# What is your favorite way to can poultry?



## backtocolo (May 1, 2012)

We have done it a variety of ways. Browning and adding stock. Boiling it in broth for a couple of minutes before jarring. Cold packing with water. Raw chicken with just a pinch each of salt and pepper. 

We prefer just the chicken with a bit of salt and pepper. 

What about you?


----------



## netskyblue (Jul 25, 2012)

I roast it, shred it, and can it in chicken broth. I typically don't add salt, as I salt whatever I'm using the chicken in.


----------



## bunnyman1 (Aug 1, 2008)

We do the same as netskyblue except we cook the chicken on top of the stove. I usually forget to add salt to the jars but it works out fine...just salt it when I use it.


----------



## mammabooh (Sep 1, 2004)

I raw pack with just a little bit of salt for plain chicken. I also make broth with the necks, backs, and non-meaty wings. Then, when I can the broth, I pull the cooked meat off of the backs and wings and can it with broth. It's great to use for chicken noodle soup. Since I also can diced carrots, green beans, corn, and diced tomatoes, soup is a very quick meal!

I just wanted to add that I don't add any water to the jars when I can raw chicken.


----------



## mekasmom (Jan 19, 2010)

I drop it in the jar raw, add a pinch of salt, and cover with water.
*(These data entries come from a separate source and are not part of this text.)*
import Mathlib
import HarnessLib
import Literature.Computability.AlgebraicComplexity.RealTauKnownCases
import Summits.ValiantsHypothesis.ValiantsHypothesis.Theorems.LacunarySymmetroidMatrixDescartesStubDescartesCeiling

/-!
# ValiantsHypothesis / LacunarySymmetroid — crux `MatrixDescartes` (stmt-ValiantsHypothesis-18050, V1),
# LINE (A) `Cruxes/MatrixDescartes/Lines/product_plus_one.lean` («product-plus-one»): the class's DESCARTES ROW

The line's support class is «all letters diagonal except one diagonal-plus-cyclic letter»; its determinant is
the product-plus-monomial family `c·X^(m·d l₀) + ∏_{j<m} f_j`, `f_j = ∑_l C (a j l) · X^(d l)` — `m` `K`-nomials on
ONE common support `d` plus one monomial (card `Ideas/product-plus-one.md`; the line's vocabulary is
`fewnomial d b := ∑ l, C (b l) * X ^ (d l)`, `prodPlusMonomial d a l₀ c := C c * X ^ (m * d l₀) + ∏ j, fewnomial d (a j)`,
`PPOLawAt m K B := ∀ d a l₀ c, (prodPlusMonomial d a l₀ c).roots.toFinset.card ≤ B`, UNFOLDED verbatim below).

This file proves the class's DESCARTES ROW and its window corollary, unconditionally and `m`-, `K`-uniformly:

* `card_support_prodPlusMonomial_le` : the member has at most `C(m+K−1, m)` monomials — its exponents are the
  sums `∑_j d (f j)` over row-to-term maps `f : Fin m → Fin K`, i.e. over count vectors (`Sym (Fin K) m`), and the
  extra monomial `m·d l₀` IS the count vector `replicate m l₀` (it lies in the `m`-fold sumset: the class has the
  FORMAT's monomial support, the critic's price (P1));
* `ppoLawAt_descartes (m K) : PPOLawAt m K (2·C(m+K−1, m) − 1)` (unfolded) — sparse Descartes rule
  (Literature `RealTauKnownCases.card_roots_toFinset_le_of_card_support`: `Z ≤ 2(s−1)+1` for `s` monomials);
* `card_roots_pow_le_of_linearWindow` : `q·(m+K) ≤ K·⌊log₂K⌋ ⇒ Z^q ≤ 2^(K⌊log₂K⌋)`;
* `productPlusOneMDR_linearWindow (q t)` : `ProductPlusOneMDR`'s conclusion `Z^q ≤ 2^(K⌊log₂K⌋)` with the explicit
  threshold `K₀ = 2^(q(t+1))` in EVERY LINEAR window `m ≤ t·K`.

Honest framing.  A Descartes FLOOR rung of LINE (A): it certifies where the class law is TRIVIAL (`m = O(K)`), hence
that the content of `ProductPlusOneMDR` is exactly the super-linear part `K^{1+ε} ≤ m ≤ 2^{polylog K}` of the crux
window.  It does not touch the line's research stubs (`stub_polyLaw` = bottom rung of Koiran's real τ-conjecture,
`stub_classRowK3`), nor `ProductPlusOneMDR`, `MatrixDescartes` (OPEN), Conjecture B or `VP ≠ VNP`.  No definitions,
no named facts, no `sorry`; Mathlib + Literature + tree only.
-/

-- `Summit.ValiantsHypothesis.ValiantsHypothesis.…` is the tree's mandated single-conjunct layout (Sub = Summit).
set_option linter.dupNamespace false

namespace Summit.ValiantsHypothesis.ValiantsHypothesis.Theorems.LacunarySymmetroidMatrixDescartes

open Polynomial Finset
open scoped BigOperators Polynomial

namespace ProductPlusOneDescartes

variable {m K : ℕ}

/-- Expansion of a product of `m` fewnomials on the common support `d`: a sum over row-to-term maps
`f : Fin m → Fin K` of the monomials `(∏_j a j (f j)) · X^(∑_j d (f j))`. [folklore] -/
theorem prod_fewnomial_eq (d : Fin K → ℕ) (a : Fin m → Fin K → ℝ) :
    (∏ j, ∑ l, C (a j l) * (X : ℝ[X]) ^ (d l))
      = ∑ f : Fin m → Fin K, C (∏ j, a j (f j)) * X ^ (∑ j, d (f j)) := by
  rw [Fintype.prod_sum]
  refine Finset.sum_congr rfl fun f _ => ?_
  rw [Finset.prod_mul_distrib, Finset.prod_pow_eq_pow_sum, ← map_prod C]

/-- Coefficients of the product-plus-monomial member vanish off the exponent set `{∑_j d (f j)}`
(the extra monomial `m · d l₀` is the exponent of the constant map `f ≡ l₀`). [folklore] -/
theorem coeff_prodPlusMonomial_eq_zero (d : Fin K → ℕ) (a : Fin m → Fin K → ℝ) (l₀ : Fin K) (c : ℝ)
    {n : ℕ} (hn : ∀ f : Fin m → Fin K, (∑ j, d (f j)) ≠ n) :
    (C c * X ^ (m * d l₀) + ∏ j, ∑ l, C (a j l) * (X : ℝ[X]) ^ (d l)).coeff n = 0 := by
  have h0 : n ≠ m * d l₀ := by
    intro h
    apply hn (fun _ => l₀)
    rw [Finset.sum_const, Finset.card_univ, Fintype.card_fin, smul_eq_mul, h]
  rw [coeff_add, coeff_C_mul_X_pow, if_neg h0, zero_add, prod_fewnomial_eq, finsetSum_coeff]
  refine Finset.sum_eq_zero fun f _ => ?_
  rw [coeff_C_mul_X_pow, if_neg (fun h => hn f h.symm)]

/-- The support of the member lies in the image of `Sym (Fin K) m` (count vectors of row-to-term maps) under
`s ↦ ∑_{l ∈ s} d l` — the FORMAT's monomial support. [folklore] -/
theorem support_prodPlusMonomial_subset (d : Fin K → ℕ) (a : Fin m → Fin K → ℝ) (l₀ : Fin K) (c : ℝ) :
    (C c * X ^ (m * d l₀) + ∏ j, ∑ l, C (a j l) * (X : ℝ[X]) ^ (d l)).support
      ⊆ (Finset.univ : Finset (Sym (Fin K) m)).image
          (fun s : Sym (Fin K) m => ((s : Multiset (Fin K)).map d).sum) := by
  intro n hn
  rw [mem_support_iff] at hn
  by_contra h
  refine hn (coeff_prodPlusMonomial_eq_zero d a l₀ c fun f hf => h ?_)
  refine Finset.mem_image.mpr
    ⟨⟨Finset.univ.val.map f, StubDescartesCeiling.card_map_univ_val f⟩, Finset.mem_univ _, ?_⟩
  rw [← hf, StubDescartesCeiling.sum_eq_sym_sum]
  rfl

/-- **The class has the format's monomial count**: at most `C(m+K−1, m)` monomials (stars and bars). [folklore] -/
theorem card_support_prodPlusMonomial_le (d : Fin K → ℕ) (a : Fin m → Fin K → ℝ) (l₀ : Fin K) (c : ℝ) :
    (C c * X ^ (m * d l₀) + ∏ j, ∑ l, C (a j l) * (X : ℝ[X]) ^ (d l)).support.card
      ≤ Nat.choose (m + K - 1) m := by
  calc (C c * X ^ (m * d l₀) + ∏ j, ∑ l, C (a j l) * (X : ℝ[X]) ^ (d l)).support.card
      ≤ ((Finset.univ : Finset (Sym (Fin K) m)).image
          (fun s : Sym (Fin K) m => ((s : Multiset (Fin K)).map d).sum)).card :=
        Finset.card_le_card (support_prodPlusMonomial_subset d a l₀ c)
    _ ≤ (Finset.univ : Finset (Sym (Fin K) m)).card := Finset.card_image_le
    _ = Fintype.card (Sym (Fin K) m) := Finset.card_univ
    _ = Nat.choose (K + m - 1) m := by rw [Sym.card_sym_eq_choose, Fintype.card_fin]
    _ = Nat.choose (m + K - 1) m := by rw [Nat.add_comm K m]

/-- **The class's DESCARTES ROW** — `PPOLawAt m K (2·C(m+K−1, m) − 1)` with the line's vocabulary unfolded:
every member `c·X^(m·d l₀) + ∏_j f_j` has at most `2·C(m+K−1, m) − 1` distinct real zeros (the nonzero ones by the
sparse Descartes rule on `C(m+K−1, m)` monomials, plus possibly `0`; the zero polynomial has no counted roots). [folklore] -/
theorem ppoLawAt_descartes (m K : ℕ) :
    ∀ (d : Fin K → ℕ) (a : Fin m → Fin K → ℝ) (l₀ : Fin K) (c : ℝ),
      (C c * X ^ (m * d l₀) + ∏ j, ∑ l, C (a j l) * (X : ℝ[X]) ^ (d l)).roots.toFinset.card
        ≤ 2 * Nat.choose (m + K - 1) m - 1 := by
  intro d a l₀ c
  have hK : 0 < K := Fin.pos l₀
  have hch : 1 ≤ Nat.choose (m + K - 1) m := Nat.choose_pos (by omega)
  by_cases hP : (C c * X ^ (m * d l₀) + ∏ j, ∑ l, C (a j l) * (X : ℝ[X]) ^ (d l)) = 0
  · rw [hP, Polynomial.roots_zero, Multiset.toFinset_zero, Finset.card_empty]
    exact Nat.zero_le _
  · have h1 := Literature.Computability.AlgebraicComplexity.card_roots_toFinset_le_of_card_support hP
    have h2 := card_support_prodPlusMonomial_le d a l₀ c
    omega

/-- Stars-and-bars count under the linear window: `2·C(m+K−1, m) − 1 < 2^(m+K)` (`K ≥ 1`). [folklore] -/
theorem two_mul_choose_lt_two_pow (m K : ℕ) (hK : 0 < K) :
    2 * Nat.choose (m + K - 1) m - 1 < 2 ^ (m + K) := by
  obtain ⟨n, hn⟩ : ∃ n, m + K = n + 1 := ⟨m + K - 1, by omega⟩
  rw [hn, Nat.add_sub_cancel, pow_succ]
  have h1 : Nat.choose n m ≤ 2 ^ n := Nat.choose_le_two_pow _ _
  have h2 : 0 < 2 ^ n := Nat.two_pow_pos n
  omega

/-- **Window arithmetic of the Descartes row**: if `q·(m+K) ≤ K·⌊log₂K⌋` then `Z^q ≤ 2^(K⌊log₂K⌋)` for every member
(`Z ≤ 2·C(m+K−1,m) − 1 < 2^(m+K)`). [folklore] -/
theorem card_roots_pow_le_of_linearWindow (q m K : ℕ) (h : q * (m + K) ≤ K * Nat.log 2 K)
    (d : Fin K → ℕ) (a : Fin m → Fin K → ℝ) (l₀ : Fin K) (c : ℝ) :
    (C c * X ^ (m * d l₀) + ∏ j, ∑ l, C (a j l) * (X : ℝ[X]) ^ (d l)).roots.toFinset.card ^ q
      ≤ 2 ^ (K * Nat.log 2 K) := by
  have h1 := ppoLawAt_descartes m K d a l₀ c
  have h2 := two_mul_choose_lt_two_pow m K (Fin.pos l₀)
  calc (C c * X ^ (m * d l₀) + ∏ j, ∑ l, C (a j l) * (X : ℝ[X]) ^ (d l)).roots.toFinset.card ^ q
      ≤ (2 ^ (m + K)) ^ q := Nat.pow_le_pow_left (by omega) q
    _ = 2 ^ (q * (m + K)) := by rw [← pow_mul, Nat.mul_comm]
    _ ≤ 2 ^ (K * Nat.log 2 K) := Nat.pow_le_pow_right (by norm_num) h

/-- **`ProductPlusOneMDR` in every LINEAR window.**  For all `q, t`: every member of format `(m, K)` with
`m ≤ t·K` and `K ≥ 2^(q(t+1))` has `Z^q ≤ 2^(K⌊log₂K⌋)` — the conclusion of the line's restricted V1
`ProductPlusOneMDR` (`∀ c q, 0 < q → ∃ K₀, ∀ K m, K₀ ≤ K → m ≤ 2^((⌊log₂K⌋+c)^c) → ∀ d a l₀ c₀, Z^q ≤ 2^(K⌊log₂K⌋)`)
with the quasi-polynomial window replaced by a linear one and the threshold made explicit.  Descartes FLOOR: the
content of `ProductPlusOneMDR` is the regime `K^{1+ε} ≤ m`, untouched here. [folklore] -/
theorem productPlusOneMDR_linearWindow (q t : ℕ) :
    ∀ K m : ℕ, 2 ^ (q * (t + 1)) ≤ K → m ≤ t * K →
      ∀ (d : Fin K → ℕ) (a : Fin m → Fin K → ℝ) (l₀ : Fin K) (c₀ : ℝ),
        (C c₀ * X ^ (m * d l₀) + ∏ j, ∑ l, C (a j l) * (X : ℝ[X]) ^ (d l)).roots.toFinset.card ^ q
          ≤ 2 ^ (K * Nat.log 2 K) := by
  intro K m hK hm d a l₀ c₀
  refine card_roots_pow_le_of_linearWindow q m K ?_ d a l₀ c₀
  have hlog : q * (t + 1) ≤ Nat.log 2 K := Nat.le_log_of_pow_le (by norm_num) hK
  calc q * (m + K) ≤ q * (t * K + K) := Nat.mul_le_mul_left q (by omega)
    _ = (q * (t + 1)) * K := by ring
    _ ≤ Nat.log 2 K * K := Nat.mul_le_mul_right K hlog
    _ = K * Nat.log 2 K := Nat.mul_comm _ _

/-- The window `m ≤ K` (`t = 1`): `K ≥ 4^q ⇒ Z^q ≤ 2^(K⌊log₂K⌋)` for every member with `m ≤ K`. [folklore] -/
theorem productPlusOneMDR_window_le (q : ℕ) :
    ∀ K m : ℕ, 4 ^ q ≤ K → m ≤ K →
      ∀ (d : Fin K → ℕ) (a : Fin m → Fin K → ℝ) (l₀ : Fin K) (c₀ : ℝ),
        (C c₀ * X ^ (m * d l₀) + ∏ j, ∑ l, C (a j l) * (X : ℝ[X]) ^ (d l)).roots.toFinset.card ^ q
          ≤ 2 ^ (K * Nat.log 2 K) := by
  intro K m hK hm
  refine productPlusOneMDR_linearWindow q 1 K m ?_ (by omega)
  calc 2 ^ (q * (1 + 1)) = 4 ^ q := by rw [Nat.mul_comm, pow_mul]; norm_num
    _ ≤ K := hK

end ProductPlusOneDescartes

end Summit.ValiantsHypothesis.ValiantsHypothesis.Theorems.LacunarySymmetroidMatrixDescartes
I shred it when I open it for whatever I am making.


----------



## Jeepgirl86 (May 18, 2012)

I bake a few chickens, pick them when cool, put in jars with boiling water or broth and then whatever I have left over I make enchiladas with. lol


----------



## MichaelK! (Oct 22, 2010)

I debone the carcass, using the bones to make stock. I then cold pack cubes of raw meat into jars and process with the broth I've made.

As I debone the chicken, I'll refrigerate the meat while I'm making stock. I'll fry the bones in hot oil to brown them, adding an onion and maybe a pepper if I've got one around. I then add water and bring to a slow simmer. I'll toss in a carrot/celery/spinach to enrich the broth. After it's simmered for a few hours, I'll fish out the bones and gleen off any remaining meat.
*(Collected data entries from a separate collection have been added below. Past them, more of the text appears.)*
import Summits.RiemannHypothesis.RiemannHypothesis.Theorems.Splittings.RobinFiniteLowHeightRanges
import HarnessLib

/-!
# RobinFiniteSqrtWindowBoxes — gen 16 «Q-SCALE √-WINDOW LIFTS THE LEVEL BUDGETS», part 1/5: the two-parameter prime-square tail, the `θ`-windows from Büthe 2018 alone, window-agnostic box bounds

Cell rh-split, seat rh-split-robin-finite g16 (card `cards/SPLIT-robin-finite.md` §23).

THE LEVER (gen 16).  The landed cell certificates (`RobinAnalyticSharp.cover11 … cover17`, budgets `b₁₁ … b₁₇ = 0.105 … 0.50`) price the
SECOND prime `Q` with Schoenfeld's RH-form relative error `δ(Q) = log²Q/(8π√Q)` two-sided.  Büthe 2018 Thm 2 (`Buthe2018_thm2_theta`,
already a hypothesis of every low-height row) gives the ONE-SIDED `√`-window `y − 1.95√y ≤ θ(y) ≤ y` (`1423 ≤ y ≤ 10¹⁹`):
`δ_l(Q) = 1.95/√Q`, `δ_u = 0`, `δ(P) ↦ 0`.  Re-certifying the SAME covers (`coverOKS`, `decide +kernel`) lifts the budgets to
`b'₁₁ … b'₁₇ = 0.208, 0.332, 0.405, 0.461, 0.504, 0.538, 0.564`; Büthe 2016 and the range condition drop out below `10¹⁹`.
Rows (RH(T) in hypothesis position): `RH(10⁵) ⟹ robinCA_below 55 000 001`; `4¹³ ← RH(124 000)`, `4¹⁴ ← RH(212 000)`,
`4¹⁵ ← RH(364 000)`, `4¹⁶ ← RH(705 000)`, `4¹⁷ ← RH(1.4·10⁶)`, `4¹⁸ ← RH(2.65·10⁶)` (tree: —, 330 000, 500 000, 860 000, 1.62·10⁶, 3·10⁶).

HONEST LABEL: SPLITTING SEARCH over kernel-typed RH-EQUIVALENCES; a splitting A ∧ B ⟹ RH is CONDITIONAL
bookkeeping unless A and B are both proved; nothing here bears on the truth of RH.

This part (1 `def`, 7 theorems): S1 `le_sum_inv_sq₂` (lower window `δ_l` on `[Q, P]`, upper `δ_u` at `Q`; the tree's `PrimeSquareTail.le_sum_inv_sq` is `δ_l = δ_u`) · S2 `thetaLower_ofB`,
`thetaUpper_ofB`, `eight_le_log`, `thetaWindow_ofB` (two-sided Schoenfeld form on `[599, 10¹⁹]` = kernel table ∪ Büthe 2018; NO Büthe 2016 / RH(T)) ·
S3 `g2BoxA`, `G2_mul_geA`, `G1_mul_geA` (the tree's `G2_mul_ge` / `G1_mul_ge` with the window parameters `(δ_l, δ_u, δ_P)` and their rational
bounds `(d, du, dP)` free).
-/

set_option linter.dupNamespace false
Sometimes I just used the chicken meat straight for stir-fry, or freeze the remainder in a ziplock bag. If I do that, I'll just can the broth by itself. That gets used for the base for risotto, tamale pie, or other broth requiring dishes.


----------



## Leister Square (Feb 7, 2010)

I do like Mekasmom does. Raw, salt or not, no broth or water in the jar. Makes its own. But use wide mouth as the jar acts like a glass casserole dish and just won't come clean without a good scrubbing with a green thingie. That's hard to do with a regular mouth jar, believe me!
edited to say: The chunks of chicken can be shreaded or even baked or fried if you leave them large enough. They hold together nicely.


----------



## PlicketyCat (Jul 14, 2010)

I also can the meat raw, with a little salt and no liquid, in widemouths. If I'm canning left-over cooked meat, then I'll add broth because it needs it.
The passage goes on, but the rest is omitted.